* Work to complete:
From the first line of the records through the line containing "clean scale, all", retype every line exactly and nothing else.

*****

import Summits.FinalStateConjecture.FinalStateConjecture.Theorems.InertialRecession.Negative.CleanScaleCesaro

/-!
# Negative knowledge for the crux `InertialRecession` (item stmt-FinalStateConjecture-10166), V:
ENCOUNTER LEMMAS for the clean-scale toy — confinement costs force, turnaround costs speed

Refuter file (D-0016 negative lane, `--supports stmt-FinalStateConjecture-10166`); companion of
`CleanScaleCesaro.lean` (crossing lemma, `p > 1` ⇒ Cesàro for one relative coordinate; its
first-hitting-time lemma `exists_first_hit` is reused here) and `CleanScaleSharpness.lean`. No Theses
decl is asserted.

The `N ≥ 3` toy of the crux (clean-cluster momentum balance `|Σ_{i∈C} mᵢ ξᵢ''| ≤ K sep(C)^{-p}` at every
clean scale, all pairwise distances `→ ∞`, bounded speeds ⇒ every `ξᵢ(t)/t` converges) reduces, by the
crossing lemma, to a CLUSTER INDUCTION whose two kinematic ingredients are recorded here:

* `norm_deriv_le_of_confined` (**confinement costs force**, any normed space): if `‖w‖ ≤ D` on
  `[a, a + T]` and `‖w''‖ ≤ A` there, then `‖w'(a)‖ ≤ 2D/T + A T`. Reading: two holes that stay within
  distance `D` of each other for a time `T` while their relative force is `≤ A = K d^{-p}` have relative
  speed `≲ D/T + K d^{-p} T`; optimising, persistent partners (`T → ∞` at fixed `D`-to-`d` ratio) have
  relative speed `≲ √(K D d^{-p}) → 0` — they share a Cesàro velocity.
* `speed_sq_le_of_turnaround` (**turnaround costs speed**, one dimension): if `r ≥ d > 0`,
  `|r''| ≤ K r^{-p}` (`p > 1`), `r'(t₁) ≤ 0` and `r'(t₂) ≥ 0` for some `t₂ ≥ t₁`, then
  `r'(t₁)² ≤ 2K d^{1-p}/(p - 1)`. Reading: a body approaching a receding pair member at relative speed `u`
  cannot be stopped, let alone sent back, at distance `≥ d → ∞` unless `u² ≲ K d^{1-p} → 0`; this kills
  the "momentum shuttle" (a light hole ferrying `O(1)` momentum between two heavy receding holes would have
  to be slow relative to BOTH, but `|u - v₁| + |u - v₃| ≥ |v₃ - v₁|`), the only candidate this seat found
  for a toy trajectory with non-convergent `ξᵢ(t)/t` — see `Disproof.lean` §E.
-/

set_option linter.dupNamespace false

noncomputable section

namespace Summit.FinalStateConjecture.FinalStateConjecture.Theorems.InertialRecession.Negative

open Filter Set
open scoped Topology

/-- **Confinement costs force.** In a normed space, if `‖w t‖ ≤ D` and `‖w'' t‖ ≤ A` on `[a, a + T]`
(`T > 0`), then `‖w' a‖ ≤ 2 D / T + A T`. [folklore] -/
theorem norm_deriv_le_of_confined {E : Type*} [NormedAddCommGroup E] [NormedSpace ℝ E]
    {w w' w'' : ℝ → E} {a T D A : ℝ} (hT : 0 < T)
    (hw : ∀ t ∈ Icc a (a + T), HasDerivAt w (w' t) t)
    (hw' : ∀ t ∈ Icc a (a + T), HasDerivAt w' (w'' t) t)
    (hD : ∀ t ∈ Icc a (a + T), ‖w t‖ ≤ D) (hA : ∀ t ∈ Icc a (a + T), ‖w'' t‖ ≤ A) :
    ‖w' a‖ ≤ 2 * D / T + A * T := by
  have haT : a ≤ a + T := by linarith
  -- first-order control of `w'`: `‖w' t - w' a‖ ≤ A (t - a) ≤ A T`
  have h1 : ∀ t ∈ Icc a (a + T), ‖w' t - w' a‖ ≤ A * T := by
    intro t ht
    have := norm_image_sub_le_of_norm_deriv_le_segment' (f := w') (f' := w'')
      (fun s hs ↦ (hw' s hs).hasDerivWithinAt) (fun s hs ↦ hA s (Ico_subset_Icc_self hs)) t ht
    refine this.trans ?_
    have hA0 : 0 ≤ A := (norm_nonneg _).trans (hA a (left_mem_Icc.mpr haT))
    exact mul_le_mul_of_nonneg_left (by linarith [ht.2]) hA0
  -- second-order Taylor remainder: `g t = w t - w a - (t - a) • w' a`, `‖g'‖ ≤ A T`
  have h2 : ‖(w (a + T) - w a - ((a + T) - a) • w' a) - (w a - w a - (a - a) • w' a)‖ ≤
      A * T * ((a + T) - a) := by
    refine norm_image_sub_le_of_norm_deriv_le_segment' (f := fun t ↦ w t - w a - (t - a) • w' a)
      (f' := fun t ↦ w' t - w' a) (fun s hs ↦ ?_) (fun s hs ↦ h1 s (Ico_subset_Icc_self hs)) _
      (right_mem_Icc.mpr haT)
    have hd : HasDerivAt (fun t ↦ w t - w a - (t - a) • w' a) (w' s - 0 - (1 : ℝ) • w' a) s :=
      ((hw s hs).sub (hasDerivAt_const s (w a))).sub (((hasDerivAt_id s).sub_const a).smul_const _)
    simpa using hd.hasDerivWithinAt
  simp only [sub_self, zero_smul, sub_zero, add_sub_cancel_left] at h2
  -- `T • w' a = (w (a+T) - w a) - g (a+T)`
  have hnorm : ‖T • w' a‖ ≤ 2 * D + A * T * T := by
    have heq : T • w' a = (w (a + T) - w a) - (w (a + T) - w a - T • w' a) := by abel
    rw [heq]
    refine (norm_sub_le _ _).trans ?_
    have hwa : ‖w (a + T) - w a‖ ≤ 2 * D := by
      refine (norm_sub_le _ _).trans ?_
      have := hD (a + T) (right_mem_Icc.mpr haT)
      have := hD a (left_mem_Icc.mpr haT)
      linarith
    linarith
  rw [norm_smul, Real.norm_eq_abs, abs_of_pos hT] at hnorm
  rw [div_add' _ _ _ hT.ne', le_div_iff₀ hT]
  linarith

/-- **Turnaround costs speed** (one space dimension). If on `[t₁, t₂]` the distance `r` stays `≥ d > 0`,
`|r''| ≤ K r^{-p}` with `p > 1`, the body is approaching at `t₁` (`r'(t₁) ≤ 0`) and no longer
approaching at `t₂` (`r'(t₂) ≥ 0`), then `r'(t₁)² ≤ 2K d^{1-p}/(p-1)`: the quantity
`r'²/2 + K r^{1-p}/(p-1)` is non-decreasing while `r' < 0`. [folklore] -/
theorem speed_sq_le_of_turnaround {r r' r'' : ℝ → ℝ} {t₁ t₂ K p d : ℝ} (ht : t₁ ≤ t₂)
    (hp : 1 < p) (hK : 0 ≤ K) (hd : 0 < d)
    (hr : ∀ t ∈ Icc t₁ t₂, HasDerivAt r (r' t) t) (hr' : ∀ t ∈ Icc t₁ t₂, HasDerivAt r' (r'' t) t)
    (hbound : ∀ t ∈ Icc t₁ t₂, |r'' t| ≤ K * (r t) ^ (-p)) (hfar : ∀ t ∈ Icc t₁ t₂, d ≤ r t)
    (h₁ : r' t₁ ≤ 0) (h₂ : 0 ≤ r' t₂) :
    (r' t₁) ^ 2 ≤ 2 * K / (p - 1) * d ^ (1 - p) := by
  set c := K / (p - 1) with hc
  have hp1 : 0 < p - 1 := by linarith
  have hc0 : 0 ≤ c := div_nonneg hK hp1.le
  rcases eq_or_lt_of_le h₁ with h0 | hneg
  · rw [h0]
    simp only [ne_eq, OfNat.ofNat_ne_zero, not_false_eq_true, zero_pow]
    have : 0 ≤ d ^ (1 - p) := Real.rpow_nonneg hd.le _
    positivity
  -- first time `ts ∈ (t₁, t₂]` with `r' ≥ 0`; before it `r' < 0`
  have hcont' : ContinuousOn r' (Icc t₁ t₂) := fun t ht ↦ (hr' t ht).continuousAt.continuousWithinAt
  have hclosed : IsClosed {t | t ∈ Icc t₁ t₂ ∧ 0 ≤ r' t} := by
    have := hcont'.preimage_isClosed_of_isClosed isClosed_Icc (isClosed_Ici (a := (0 : ℝ)))
    convert this using 1
    ext t
    simp
  obtain ⟨ts, h1s, hs2, hsP, hbefore⟩ := exists_first_hit (P := fun t ↦ 0 ≤ r' t) ht hclosed
    (not_le.mpr hneg) h₂
  have hsub : Icc t₁ ts ⊆ Icc t₁ t₂ := Icc_subset_Icc le_rfl hs2
  -- the energy-like quantity `H t = r'² / 2 + c r^{1-p}` is monotone on `[t₁, ts]`
  have hpos : ∀ t ∈ Icc t₁ t₂, 0 < r t := fun t ht ↦ lt_of_lt_of_le hd (hfar t ht)
  have hH : ∀ t ∈ Icc t₁ t₂, HasDerivAt (fun t ↦ r' t ^ 2 / 2 + c * r t ^ (1 - p))
      (r' t * r'' t + c * ((1 - p) * r t ^ (1 - p - 1) * r' t)) t := by
    intro t ht
    have hd1 : HasDerivAt (fun t ↦ r' t ^ 2 / 2) (r' t * r'' t) t := by
      have := ((hr' t ht).pow 2).div_const 2
      refine this.congr_deriv ?_
      simp only [Nat.cast_ofNat]
      ring
    have hd2 : HasDerivAt (fun t ↦ c * r t ^ (1 - p)) (c * ((1 - p) * r t ^ (1 - p - 1) * r' t)) t :=
      ((hr t ht).rpow_const (p := 1 - p) (Or.inl (hpos t ht).ne')).const_mul c |>.congr_deriv
        (by ring)
    exact hd1.add hd2
  have hmono : MonotoneOn (fun t ↦ r' t ^ 2 / 2 + c * r t ^ (1 - p)) (Icc t₁ ts) := by
    refine monotoneOn_of_hasDerivWithinAt_nonneg (convex_Icc t₁ ts)
      (fun t ht ↦ (hH t (hsub ht)).continuousAt.continuousWithinAt)
      (fun t ht ↦ (hH t (hsub (interior_subset ht))).hasDerivWithinAt) ?_
    intro t ht
    rw [interior_Icc] at ht
    have ht' : t ∈ Icc t₁ t₂ := hsub ⟨ht.1.le, ht.2.le⟩
    have hneg_t : r' t < 0 := not_le.mp (hbefore t ⟨ht.1.le, ht.2⟩)
    have hrt := hpos t ht'
    -- derivative = r' (r'' - K r^{-p}) ≥ 0
    have key : r' t * r'' t + c * ((1 - p) * r t ^ (1 - p - 1) * r' t) =
        r' t * (r'' t - K * r t ^ (-p)) := by
      rw [show (1 - p - 1 : ℝ) = -p by ring, hc]
      field_simp
      ring
    rw [key]
    have hb := hbound t ht'
    have : r'' t - K * r t ^ (-p) ≤ 0 := by linarith [le_abs_self (r'' t)]
    nlinarith
  have hle := hmono (left_mem_Icc.mpr h1s.le) (right_mem_Icc.mpr h1s.le) h1s.le
  simp only at hle
  -- at `ts`: `r' ts = 0` is not needed, only `r'² ≥ 0`; bound the potential terms
  have hts : ts ∈ Icc t₁ t₂ := ⟨h1s.le, hs2⟩
  have hpow_ts : r ts ^ (1 - p) ≤ d ^ (1 - p) :=
    Real.rpow_le_rpow_of_nonpos hd (hfar ts hts) (by linarith)
  have hpow_t1 : 0 ≤ r t₁ ^ (1 - p) := Real.rpow_nonneg (hpos t₁ (left_mem_Icc.mpr ht)).le _
  -- `r' ts = 0`: it is the first time with `r' ≥ 0`, and `r'` is continuous
  have hrs : r' ts = 0 := by
    refine le_antisymm ?_ hsP
    -- limit from the left of negative values
    have hcts : ContinuousWithinAt r' (Iio ts) ts :=
      ((hr' ts hts).continuousAt.continuousWithinAt)
    refine le_of_tendsto hcts.tendsto ?_
    filter_upwards [Ico_mem_nhdsLT h1s] with t ht'
    exact (not_le.mp (hbefore t ht')).le
  rw [hrs] at hle
  simp only [ne_eq, OfNat.ofNat_ne_zero, not_false_eq_true, zero_pow, zero_div, zero_add] at hle
  have : r' t₁ ^ 2 / 2 ≤ c * d ^ (1 - p) := by nlinarith [mul_le_mul_of_nonneg_left hpow_ts hc0]
  rw [hc] at this
  have h' : r' t₁ ^ 2 ≤ 2 * (K / (p - 1) * d ^ (1 - p)) := by linarith
  calc r' t₁ ^ 2 ≤ 2 * (K / (p - 1) * d ^ (1 - p)) := h'
    _ = 2 * K / (p - 1) * d ^ (1 - p) := by ring

/-- The shuttle obstruction in one line: a body with velocity `u` cannot be slow relative to both of two
bodies with velocities `v₁`, `v₃`. [folklore] -/
theorem shuttle_triangle (u v₁ v₃ : ℝ) : |v₃ - v₁| ≤ |u - v₁| + |u - v₃| := by
  have := abs_sub_le v₃ u v₁
  rw [abs_sub_comm v₃ u] at this
  linarith

end Summit.FinalStateConjecture.FinalStateConjecture.Theorems.InertialRecession.Negative

end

*****

* Your response:
import Summits.FinalStateConjecture.FinalStateConjecture.Theorems.InertialRecession.Negative.CleanScaleCesaro

/-!
# Negative knowledge for the crux `InertialRecession` (item stmt-FinalStateConjecture-10166), V:
ENCOUNTER LEMMAS for the clean-scale toy — confinement costs force, turnaround costs speed

Refuter file (D-0016 negative lane, `--supports stmt-FinalStateConjecture-10166`); companion of
`CleanScaleCesaro.lean` (crossing lemma, `p > 1` ⇒ Cesàro for one relative coordinate; its
first-hitting-time lemma `exists_first_hit` is reused here) and `CleanScaleSharpness.lean`. No Theses
decl is asserted.

The `N ≥ 3` toy of the crux (clean-cluster momentum balance `|Σ_{i∈C} mᵢ ξᵢ''| ≤ K sep(C)^{-p}` at every
clean scale, all pairwise distances `→ ∞`, bounded speeds ⇒ every `ξᵢ(t)/t` converges) reduces, by the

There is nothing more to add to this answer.